*Activity:*
Go through the listing beneath and show each line containing the string "unfold".

*The input:*
import Literature.Barriers.QuantumAdvantage.BoundedEntanglementConjugateBound
import HarnessLib

/-!
# Small facts about the stages of a `p`-blocked computation used by the machine specification

Topic `Literature/Barriers/QuantumAdvantage`; auxiliary file of the proof programme for the named
fact `Literature.Barriers.QuantumAdvantage.jozsaLinden2003_pblocked` (Jozsa–Linden 2003, §3). The
specification of the classical machine (`PBlockedSim.lean`) against the canonical block data
(`blocksAfter`, `gramZ B (ampZ F x j)`) needs a handful of facts about the quantum side that the
earlier files do not state in the required form; they are collected here (no definition, no named
fact):

* `hExp_mono`, `hExp_le_length` — the Hadamard count grows along the computation and is at most
  the number of gates; **`natAbs_gramZ_ampZ_lt_two_pow`** — with a width `W ≥ h_final + 2` every
  coordinate of every block datum at every stage is `< 2^W` in absolute value (so the saturation
  of the program is inert on a genuine run; from `natAbs_gramZ_ampZ_le`);
* `touching_nonempty` — a nonempty wire set meets at least one block of a block partition;
  `wires_gate_nonempty` — a placed Clifford+`T` gate has a wire;
* **`gramZ_singleton_dpInit`** — the initial block data: on the basis vector `|w⟩` the datum of the
  singleton block `{i}` is `[u i = w i][v i = w i]`;
* `one_le_of_hasPBlockedStates` — on a nonempty register the block bound `p` is positive.

## References

* R. Jozsa, N. Linden, *On the role of entanglement in quantum-computational speed-up*, Proc. R.
  Soc. Lond. A 459 (2003) 2011–2032, arXiv:quant-ph/0201143: §3, proof of lemma `ratpbl`
  ((a), (b), Cases 1 and 2), lemma `ratlemma`.
-/

noncomputable section

namespace Literature.Barriers.QuantumAdvantage

open Finset Literature.Computability.Cryptography Literature.Computability.QuantumComplexity

variable {N : ℕ}

/-! ### The Hadamard count and the width -/

section Family

variable (F : QCircuitFamily cliffordT) (x : List Bool)

/-- The Hadamard count is monotone along the computation. [folklore] -/
theorem hExp_mono {j j' : ℕ} (h : j ≤ j') : F.hExp x j ≤ F.hExp x j' := by
  unfold QCircuitFamily.hExp hCount
  exact (List.take_sublist_take_left h).countP_le

/-- The Hadamard count is at most the number of gates. [folklore] -/
theorem hExp_le_length (j : ℕ) : F.hExp x j ≤ (F.circ x.length).gates.length := by
  unfold QCircuitFamily.hExp hCount
  exact List.countP_le_length.trans (List.take_sublist j _).length_le

/-- **The width bound**: with `W ≥ h_final + 2`, every coordinate of every block datum at every
stage is `< 2^W` in absolute value. [cite: JozsaLinden2003, §3 (lemma ratlemma; proof of lemma ratpbl, (b))] -/
theorem natAbs_gramZ_ampZ_lt_two_pow (hF : F.IsOracleFree) {W : ℕ}
    (hW : F.hExp x (F.circ x.length).gates.length + 2 ≤ W) (j : ℕ)
    (B : Finset (Fin (x.length + F.ancillas x.length))) (u v : QReg (x.length + F.ancillas x.length)) (k : Fin 4) :
    ((gramZ B (F.ampZ x j) u v) k).natAbs < 2 ^ W := by
  have hj : F.hExp x j ≤ F.hExp x (F.circ x.length).gates.length := by
    by_cases h : j ≤ (F.circ x.length).gates.length
    · exact hExp_mono F x h
    · rw [hExp_of_length_le F x (not_le.1 h).le]
  calc ((gramZ B (F.ampZ x j) u v) k).natAbs ≤ 2 * 2 ^ F.hExp x j := natAbs_gramZ_ampZ_le F x hF j B u v k
    _ = 2 ^ (F.hExp x j + 1) := by rw [pow_succ, mul_comm]
    _ < 2 ^ W := Nat.pow_lt_pow_right (by norm_num) (by omega)

/-- On a nonempty register the block bound of `HasPBlockedStates p` is positive (the initial
singleton blocks have one wire). [cite: JozsaLinden2003, §3 (theorem pblthm: "p a fixed positive integer")] -/
theorem one_le_of_hasPBlockedStates {p : ℕ} (hp : F.HasPBlockedStates p) (hN : 0 < x.length + F.ancillas x.length) :
    1 ≤ p := by
  have h := card_le_of_mem_blocksAfter (F := F) (x := x) hp 0 {⟨0, hN⟩}
    (by simp only [blocksAfter]; exact mem_image_of_mem _ (mem_univ _))
  rwa [card_singleton] at h

end Family

/-! ### Touching blocks -/

/-- **A nonempty wire set meets at least one block** of a block partition. [folklore] -/
theorem touching_nonempty {ψ : QReg N → ℂ} {P : Finset (Finset (Fin N))} (hP : IsBlockPartition ψ P)
    {E : Finset (Fin N)} (hE : E.Nonempty) : (touching P E).Nonempty := by
  obtain ⟨i, hi⟩ := hE
  obtain ⟨B, hB, hiB⟩ := hP.cover i
  exact ⟨B, mem_filter.2 ⟨hB, ⟨i, mem_inter.2 ⟨hiB, hi⟩⟩⟩⟩

/-- A placed Clifford+`T` gate has at least one wire. [folklore] -/
theorem wires_gate_nonempty (op : CliffordTOp) (e : Fin (cliffordT.arity op) ↪ Fin N) :
    (QGate.gate op e : QGate cliffordT N).wires.Nonempty := by
  have h0 : 0 < cliffordT.arity op := by cases op <;> decide
  exact ⟨e ⟨0, h0⟩, by simp [QGate.wires]⟩

/-- The wire set of a placed gate is the range of its placement. [folklore] -/
theorem mem_wires_gate_iff (op : CliffordTOp) (e : Fin (cliffordT.arity op) ↪ Fin N) (i : Fin N) :
    i ∈ (QGate.gate op e : QGate cliffordT N).wires ↔ ∃ k, e k = i := by
  simp [QGate.wires]

/-! ### The initial block data -/

/-- `cconj 1 = 1` in `ℤ[ω]`. [folklore] -/
@[simp] theorem cconj_one : ZW.cconj ZW.one = ZW.one := by
  unfold ZW.cconj ZW.one
  ext k
  fin_cases k <;> rfl

/-- `cconj 0 = 0` in `ℤ[ω]`. [folklore] -/
@[simp] theorem cconj_zero : ZW.cconj 0 = 0 := by
  unfold ZW.cconj
  ext k
  fin_cases k <;> rfl

/-- **The initial block data**: on the basis vector `|w⟩` (`dpInit w`) the integral Gram datum of
the singleton block `{i}` is `[u i = w i][v i = w i]`.
[cite: JozsaLinden2003, §3 (proof of lemma ratpbl: the input state |i₁…iₙ⟩|0…0⟩ is a product of one-qubit states)] -/
theorem gramZ_singleton_dpInit (w u v : QReg N) (i : Fin N) :
    gramZ {i} (dpInit w) u v = if u i = w i ∧ v i = w i then ZW.one else 0 := by
  classical
  unfold gramZ dpInit
  -- the only contributing complement configuration: `w` with wire `i` cleared
  set r₀ : QReg N := Function.update w i false with hr₀
  have hr₀mem : r₀ ∈ cfg ({i} : Finset (Fin N))ᶜ := by
    rw [mem_cfg]
    intro k hk
    rw [mem_compl, not_not, mem_singleton] at hk
    rw [hk, hr₀, Function.update_self]
  have hpiece : ∀ z r : QReg N, ({i} : Finset (Fin N)).piecewise z r = w ↔ z i = w i ∧ ∀ k, k ≠ i → r k = w k := by
    intro z r
    constructor
    · intro h
      refine ⟨?_, fun k hk => ?_⟩
      · have := congrFun h i
        rwa [piecewise_eq_of_mem _ _ _ (mem_singleton_self i)] at this
      · have := congrFun h k
        rwa [piecewise_eq_of_notMem _ _ _ (by rwa [mem_singleton])] at this
    · rintro ⟨hz, hr⟩
      funext k
      by_cases hk : k = i
      · subst hk
        rwa [piecewise_eq_of_mem _ _ _ (mem_singleton_self _)]
      · rw [piecewise_eq_of_notMem _ _ _ (by rwa [mem_singleton])]
        exact hr k hk
  have hoff : ∀ r ∈ cfg ({i} : Finset (Fin N))ᶜ, (∀ k, k ≠ i → r k = w k) ↔ r = r₀ := by
    intro r hr
    rw [mem_cfg] at hr
    have hri : r i = false := hr i (by simp)
    constructor
    · intro h
      funext k
      by_cases hk : k = i
      · subst hk
        rw [hri, hr₀, Function.update_self]
      · rw [hr₀, Function.update_of_ne hk, h k hk]
    · rintro rfl k hk
      rw [hr₀, Function.update_of_ne hk]
  rw [Finset.sum_eq_single_of_mem r₀ hr₀mem]
  · have h0 : ∀ k, k ≠ i → r₀ k = w k := fun k hk => by rw [hr₀, Function.update_of_ne hk]
    have hU : ({i} : Finset (Fin N)).piecewise u r₀ = w ↔ u i = w i :=
      (hpiece u r₀).trans ⟨fun h => h.1, fun h => ⟨h, h0⟩⟩
    have hV : ({i} : Finset (Fin N)).piecewise v r₀ = w ↔ v i = w i :=
      (hpiece v r₀).trans ⟨fun h => h.1, fun h => ⟨h, h0⟩⟩
    simp only [hU, hV]
    by_cases hu : u i = w i <;> by_cases hv : v i = w i <;> simp [hu, hv]
  · intro r hr hne
    have hoff' : ¬ ∀ k, k ≠ i → r k = w k := fun h => hne ((hoff r hr).1 h)
    have hU : ¬ ({i} : Finset (Fin N)).piecewise u r = w := fun h => hoff' ((hpiece u r).1 h).2
    rw [if_neg hU, ZW.zero_mul]

end Literature.Barriers.QuantumAdvantage

end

*Result for this task:*
  unfold QCircuitFamily.hExp hCount
  unfold QCircuitFamily.hExp hCount
  unfold ZW.cconj ZW.one
  unfold ZW.cconj
  unfold gramZ dpInit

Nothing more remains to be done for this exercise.